V17.4.5 — auto-restart now actually rebuilds the HTTP keep-alive socket pool
Direct fix for the root cause of @petermeter69's observation on #442:
"Given the solid remote desktop connection, and the fact that the TG connection does not auto resume, it is obvious to me that it is the internal state of the node and not the connection quality that causes the failure."
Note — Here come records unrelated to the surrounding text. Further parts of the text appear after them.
import Literature.NumberTheory.ConnesConsani2021.VanishingIdealReduction
import Literature.NumberTheory.ConnesConsani2021.KernelApproximation
import Literature.NumberTheory.ConnesConsani2021.RankOnePositivity
import HarnessLib

/-!
# Connes–Consani 2021, Remark 3.7 and eq. (Qprime)/(Eprime): the derivative-jump formula
# `Φ₊(Q₊ f) = −2φ′(0⁺) f(0) + ∫₀^∞ (f(x) + f(−x)) (Q₊φ)(x) dx`, and the quadratic form of
# Proposition 5.5, `⟨ξ|N_I(ξ)⟩ = E₊(Q₊(ξ^* ∗ ξ))`, `N_I = −2ε′(1₊)(1 − 𝐊_I)` — PROVED

A. Connes, C. Consani, *Weil positivity and trace formula, the archimedean place*, Selecta Math.
(N.S.) 27 (2021), Paper No. 77 = arXiv:2006.13771 [bib: `ConnesConsani2021`]; §3 Theorem 3.6
(= Thm. 17 of the arXiv text, p. 13) with its eq. (Qprime), Remark 3.7 (= Rem. 18, pp. 13–14: "Since
the equality (Qprime) plays a key role in the sequel we give an elementary proof without appealing to
distribution theory"), §5 eq. (Eprime) (p. 20) and Proposition 5.5 (= Prop. 32, p. 20, proof p. 21),
as used in the proof of Theorem 6.11 (= Thm. 44, §6.7 p. 29: "Let `ξ(x) := k(exp(x))`.  One has
`ξ ∈ 𝓗 = L²([−½ log 2, ½ log 2])` and using (quadform) of Proposition 5.5,
`E∘Q(k ∗ k*) = E₊(Q₊(ξ ∗ ξ*)) = ⟨ξ|N_I(ξ)⟩`").

**What is printed.**  *Remark 3.7*: "Let `k(x)` be an even function on `ℝ` whose restriction to
`[0,∞)` is a smooth function, then for any `f ∈ C_c^∞(ℝ)` one has
`∫_ℝ f″(x)k(x)dx = … = −f′(0)k(0) + f(0)k′(0⁺) + ∫₀^∞ f(x)k″(x)dx` [on `(0, ∞)`] and similarly
`∫_{−∞}^0 f″(x)k(x)dx = f′(0)k(0) − f(0)k′(0⁻) + ∫₀^∞ f(−x)k″(x)dx`.  Thus in the global sum the
boundary terms `−f′(0)k(0)` and `f′(0)k(0)` cancel out but the boundary terms `f(0)k′(0⁺)` and
`−f(0)k′(0⁻)` do not … since `k` is even, `k′(0⁻) = −k′(0⁺)`.  Letting then `k(x) := δ(exp|x|)` one
obtains (Qprime)": with `Q₊ := −∂ₓ² + ¼` and `D₊(f) := ∫ f(x) δ(exp|x|) dx`,
`D₊(Q₊f) = −2f(0) + ∫₀^∞ (f(x) + f(−x)) Q₊δ(exp x) dx` (p. 13; `δ′(1⁺) = 1`).  *Eq. (Eprime)*
(p. 20): "As in (Qprime) we get, for the linear form `E₊(f) := ∫ f(x) ε(exp|x|) dx`, `f ∈ C_c^∞(ℝ)`, the
expression `E₊(Q₊f) = −2ε′(1₊)f(0) + ∫₀^∞ (f(x) + f(−x))(Qε)(exp x) dx`."  *Proposition 5.5*: "Let
`I ⊂ [−log 2, log 2]` be an interval of length `≤ log 2`.  (i) The following equality defines a
bounded operator `N_I` in the Hilbert space `L²(I, dx)`: `⟨ξ|N_I(ξ)⟩ = E₊(Q₊f)`, `f = ξ^* ∗ ξ`,
`f(v) = ∫ ξ(x) ξ̄(x+v) dx`.  (ii) One has `N_I = −2ε′(1₊)(1 − 𝐊_I)`, where `𝐊_I` is the compact
operator defined by (opkf) `⟨ξ|𝐊_I(ξ)⟩ = (2ε′(1₊))⁻¹ ∫_{−log 2}^{log 2} ∫ ξ(x) ξ̄(x+v) (Qε)(exp|v|) dx dv`.
*Proof.* … (ii) By applying (Eprime) to `f(v) = ∫ ξ(x) ξ̄(x+v) dx` one obtains
`⟨ξ|N_I(ξ)⟩ = −2ε′(1₊)⟨ξ|ξ⟩ + ∫₀^∞ (f(x) + f(−x))(Qε)(exp x) dx`.  Since the length of `I` is
`≤ log 2`, the function `f(v)` vanishes outside `[−log 2, log 2]` and thus we obtain (opkf)."
(§6.3 p. 24: `ϖ(x) := (Qε)(exp|x|)/(2ε′(1₊))`.)

**What is PROVED here**, following the printed computation literally, GENERIC in the even function:
we write `k(x) = φ(exp|x|) = G(|x|)` with `G : ℝ → ℂ` of class `C²` (the restriction of `k` to
`[0, ∞)`; any `C²` function on `[0, ∞)` is the restriction of a `C²` function on `ℝ`, and only two
derivatives of `k` enter), so that `k′(0⁺) = G′(0)` (`hasDerivWithinAt_comp_abs`) and `k″ = G″`,
`Q₊k = opQ G` on `(0, ∞)` (`opQ h = −h″ + h/4` is the tree's additive form of CC's
`Q = −(ρ∂_ρ)² + ¼`, `Literature.NumberTheory.ConnesConsani2021.opQ`):

* `integral_Ioi_deriv_deriv_mul` — the one-sided computation of Remark 3.7,
  `∫₀^∞ f″ G = −f′(0)G(0) + f(0)G′(0) + ∫₀^∞ f G″` (two integrations by parts);
* `integral_deriv_deriv_mul_comp_abs` — **Remark 3.7**:
  `∫_ℝ f″(x) G(|x|) dx = 2f(0)G′(0) + ∫₀^∞ (f(x)+f(−x)) G″(x) dx`;
* `evenFunctional G f = ∫ f(x) G(|x|) dx` (CC's `D₊` for `G = δ∘exp`, `E₊` for `G = ε∘exp`) and
  **(Qprime)/(Eprime)**: `evenFunctional G (Q₊f) = −2G′(0)f(0) + ∫₀^∞ (f(x)+f(−x)) (opQ G)(x) dx` —
  `evenFunctional_opQ`;
* **the proof of Prop. 5.5 (ii)** for `f = k ∗ k*` (`k ∈ C_c^∞`, the tree's
  `weilConv k (weilReflect k)`, `f(0) = ‖k‖₂²`): the display
  `E₊(Q₊f) = −2G′(0)‖k‖² + ∫₀^∞ (f(x)+f(−x))(opQ G)(x) dx` — `evenFunctional_opQ_autocorr` — and,
  when `supp k ⊆ I = [a, b]` so that `f` vanishes outside `[a − b, b − a]` ("thus we obtain (opkf)"),
  `E₊(Q₊f) = −2G′(0)‖ξ‖² + ∫_{a−b}^{b−a} ∫ ξ(x) ξ̄(x+v) (opQ G)(|v|) dx dv` for the vector `ξ = k ∈ L²(I)`
  (`testVector`; CC: "`ξ(x) := k(exp x)`, `ξ ∈ 𝓗 = L²(I)`"), the double integral being
  `KernelApproximation`'s `windowForm` — `evenFunctional_opQ_autocorr_eq_windowForm`;
* **Prop. 5.5 (i)+(ii) as used on p. 29**: with `ϖ_G(v) := (opQ G)(|v|)/(2G′(0))` (`varpi`; CC's `ϖ`
  for `G = ε∘exp`, `G′(0) = ε′(1₊)`) and `N := −2G′(0)(1 − windowOp ϖ_G)` (`opN`; CC's `N_I`, with
  `𝐊_I = windowOp ϖ` the bounded operator of (opkf) constructed in `KernelApproximation.lean`),
  `E₊(Q₊(k ∗ k*)) = ⟨ξ | N ξ⟩` — `evenFunctional_opQ_autocorr_eq_inner_opN`, and in the vector form
  `⟨ξ | (−2G′(0)) • (ξ − 𝐊_I ξ)⟩` fed to `RankOnePositivity.re_inner_scaled_le_of_rankOne_decomposition`
  — `evenFunctional_opQ_autocorr_eq_inner`;
* **Theorem 3.6's shape** when `G′(0) = 1` (`δ`: `δ(exp|x|) = δ(1) + |x| + O(x²)`, p. 13):
  `D₊(Q₊(k ∗ k*)) = −2‖ξ‖² + ⟨ξ | K_I ξ⟩` — `evenFunctional_opQ_autocorr_eq_inner_of_deriv_eq_one`;
* CC's `η₀` ("the constant function normalized to be of norm 1", §6.7 p. 28) — `constVector`,
  `norm_constVector` — and the step "using `⟨η₀|ξ⟩ = (log 2)^{-1/2} k̂(0)`" of p. 29:
  `⟨η₀|ξ⟩ = (b − a)^{-1/2} k̂(0)`, `|⟨η₀|ξ⟩|² = (b − a)⁻¹|k̂(0)|²` — `inner_constVector_testVector`,
  `norm_inner_constVector_testVector_sq`;
* **the chain of p. 29 assembled** with Lemma 6.10's deduction (`RankOnePositivity.lean`): under the
  §6.7 spectral hypotheses on a finite-rank `T` and `‖windowOp ϖ_G − T‖ ≤ ε₁ ≤ ε₂` (all hypotheses;
  in print they are the floating-point data of §6), `Re E₊(Q₊(k ∗ k*)) ≤ (2a₀e′/(b − a)) |k̂(0)|²`,
  i.e. "`E∘Q(k ∗ k*) = ⟨ξ|N_I(ξ)⟩ ≤ γ|⟨η₀|ξ⟩|² = (γ/log 2)|k̂(0)|²`" — `re_evenFunctional_opQ_autocorr_le`
  (with `k̂(0) = −2ĝ(0)` of `VanishingIdealReduction.thm611_constant_eq`: the constant `c = 4γ/log 2`).

Not typed here (they are the inputs specific to CC's functions, not the mechanism): the functions
`δ` (§2, via `Si`) and `ε` (§4–5, the prolate series (sonine0)) themselves, their regularity on
`[1, ∞)` and the values `δ′(1⁺) = 1`, `ε′(1₊) ≃ 22.9965` (Lemma 5.4); compactness of `𝐊_I`
(Hilbert–Schmidt; not used on the path to Thm. 6.11); the length restriction `|I| ≤ log 2` is replaced by
integrating the kernel over `[a − b, b − a] ⊇ supp f` (for CC's `I = [−½ log 2, ½ log 2]` this is
literally `[−log 2, log 2]`).  With `VanishingIdealReduction.lean` (Lemma 3.1, `Q(k ∗ k*) = g ∗ g*`),
`KernelApproximation.lean` (Lemma 6.3, `windowOp`) and `RankOnePositivity.lean` (Lemma 6.9/6.10), this
leaves of the printed proof of Theorem 1 / Theorem 6.11 exactly Theorem 4.7 (`Tr(ϑ(f)𝐒) = W_∞(f) + E(f)`),
the prolate description and regularity of `ε` with the value `ε′(1₊)` (§4–5), and the floating-point
inputs of §6 (cell `pub-rhdoor`, `HOME/lit/CC2021-RIGOUR-MAP.md` §1 items 3, 6).  No RH claim; no named
fact is introduced.
-/

noncomputable section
He was right. V17.4.0's scheduleRestart claimed in its own code comment that "a successful create rebuilds the http.Agent so a stale keep-alive pool is replaced" — but that wasn't actually true.
What was happening
bot-node.js built the this.request options object once at config-node construction and reused the same object reference across every bot rebuild. For the non-SOCKS path it set agentOptions: { keepAlive: true } but did not set a pool field — and @cypress/request (which node-telegram-bot-api uses under the hood) treats a missing pool as "use my process-global pool". Looking at @cypress/request/request.js:689:
if (!self.pool[poolKey]) {
self.pool[poolKey] = new Agent(options);
}
return self.pool[poolKey];The agent is cached on the pool by a key derived from protocol + cert options. Same protocol + same options + same global pool = same agent instance before and after the rebuild. So when the network silently dropped a keep-alive socket (a half-open connect ETIMEDOUT shape), the same https.Agent kept handing that socket out, scheduleRestart rebuilt the bot on top of the same wedge, and the only way to clear it was to restart the whole Node-RED process so the global pool was rebuilt from scratch. Exactly the "manual redeploy is the only way" behaviour reported across #442's full history.
What changes in V17.4.5
Two small changes in bot-node.js:
1. Per-bot pool ownership. A new buildRequestOptions() method returns a request options object with a fresh pool: {} reference every call, and stores that reference on self.requestPool. The config-node constructor now calls this once instead of inlining the request shape. Each bot instance now owns its own agent pool instead of sharing the process-global one.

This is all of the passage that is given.